» **SOURCE DATA**:
/-- (1.65) for the minimum value: `Δ_k(B) = ⟨∂H_kB, ∂H_kB⟩_η` — the infimum is attained at the tree's (1.63) operator
(`B5Hk163RDiv.HkOp_minimum`, `B5Hk163Torus.QvOp_HkOp_mulVec`). [cite: Balaban1984PropagatorsI, (1.65) p.29] -/
theorem effAction_eq (B : Tor M × Fin d → ℂ) : effAction n M B = Sphys n M (HkOp n M *ᵥ B) :=
  blockSpin_eq_of_isMin (Sphys_nonneg n M) (QvOp_HkOp_mulVec n M B) fun A hA =>
    mul_le_mul_of_nonneg_left (HkOp_minimum n M B A hA) (by positivity)

/-- **MONOTONICITY IN k**: `Δ_k(B) ≤ Δ_{k+1}(B)` for EVERY `B`, every torus, every `n, L ≥ 1` — exact, from Federbush's
theorem; hypothesis-free. [folklore] -/
theorem effAction_le_succ (B : Tor M × Fin d → ℂ) : effAction n M B ≤ effActionSucc n L M B := by
  have h := blockSpin_federbush_lower (Qk := fun A => QvOp n M *ᵥ A)
    (Q₁ := fun A' : Tor (fine L (fine n M)) × Fin d → ℂ => QvOp L (fine n M) *ᵥ A') (B := B) (μ := 0) le_rfl
    (Sphys_nonneg n M) ?_ (fun A' => by simpa using federbush_oneStep n L M A')
  · simpa [effAction, effActionSucc] using h
  · obtain ⟨A', hA'⟩ := QvOp_surjective n L M (HkOp n M *ᵥ B)
    refine ⟨A', ?_⟩
    show QvOp n M *ᵥ (QvOp L (fine n M) *ᵥ A') = B
    have hA'' : QvOp L (fine n M) *ᵥ A' = HkOp n M *ᵥ B := hA'
    rw [hA'', QvOp_HkOp_mulVec]

/-- **THE FORM-LEVEL η-RATE OF THE EFFECTIVE ACTION AT ONE LEVEL ⇐ ONE-STEP CONSISTENCY ON THE MINIMISER** (`U = 1`,
every torus, every `n, L ≥ 1`, every `B`): if the one-step effective action of the k-step minimiser exceeds its Wilson action by
at most the factor `1 + ε`, then `0 ≤ Δ_{k+1}(B) − Δ_k(B) ≤ ε·Δ_k(B)`.  Every other input (composition, monotonicity, Federbush,
minimality of `H_k`) is a tree theorem; `hc` is the route's typed leaf (sibling module `VariationalLeaves`: one-step symbol
inequality × L²-regularity of `H_kB`, `ε = C·n^{−2}`). [folklore] -/
theorem effAction_step_rate (B : Tor M × Fin d → ℂ) {ε : ℝ}
    (hc : oneStepAction n L M (HkOp n M *ᵥ B) ≤ (1 + ε) * Sphys n M (HkOp n M *ᵥ B)) :
    0 ≤ effActionSucc n L M B - effAction n M B ∧
      effActionSucc n L M B - effAction n M B ≤ ε * effAction n M B := by
  have h := step_rate (Qk := fun A => QvOp n M *ᵥ A)
    (Q₁ := fun A' : Tor (fine L (fine n M)) × Fin d → ℂ => QvOp L (fine n M) *ᵥ A') (B := B)
    (QvOp_surjective n L M) (Sphys_nonneg n M) (Sfine_nonneg n L M)
    (fun A' => federbush_oneStep n L M A') (QvOp_HkOp_mulVec n M B)
    (fun A hA => mul_le_mul_of_nonneg_left (HkOp_minimum n M B A hA) (by positivity)) hc
  simpa [effAction, effActionSucc] using h

end wiring

end Summit.QuantumFields.BalabanUV.T4Continuum.VariationalTransfer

» **THE PROBLEM**: Output the lines above exactly, but only those between the line holding "have h := blockSpin_federbush_lower" and the line holding "inequality × L²-regularity", inclusive.

» **ANSWER TO THE EXERCISE**:
  have h := blockSpin_federbush_lower (Qk := fun A => QvOp n M *ᵥ A)
    (Q₁ := fun A' : Tor (fine L (fine n M)) × Fin d → ℂ => QvOp L (fine n M) *ᵥ A') (B := B) (μ := 0) le_rfl
    (Sphys_nonneg n M) ?_ (fun A' => by simpa using federbush_oneStep n L M A')
  · simpa [effAction, effActionSucc] using h
  · obtain ⟨A', hA'⟩ := QvOp_surjective n L M (HkOp n M *ᵥ B)
    refine ⟨A', ?_⟩
    show QvOp n M *ᵥ (QvOp L (fine n M) *ᵥ A') = B
    have hA'' : QvOp L (fine n M) *ᵥ A' = HkOp n M *ᵥ B := hA'
    rw [hA'', QvOp_HkOp_mulVec]

/-- **THE FORM-LEVEL η-RATE OF THE EFFECTIVE ACTION AT ONE LEVEL ⇐ ONE-STEP CONSISTENCY ON THE MINIMISER** (`U = 1`,
every torus, every `n, L ≥ 1`, every `B`): if the one-step effective action of the k-step minimiser exceeds its Wilson action by
at most the factor `1 + ε`, then `0 ≤ Δ_{k+1}(B) − Δ_k(B) ≤ ε·Δ_k(B)`.  Every other input (composition, monotonicity, Federbush,
minimality of `H_k`) is a tree theorem; `hc` is the route's typed leaf (sibling module `VariationalLeaves`: one-step symbol
inequality × L²-regularity of `H_kB`, `ε = C·n^{−2}`). [folklore] -/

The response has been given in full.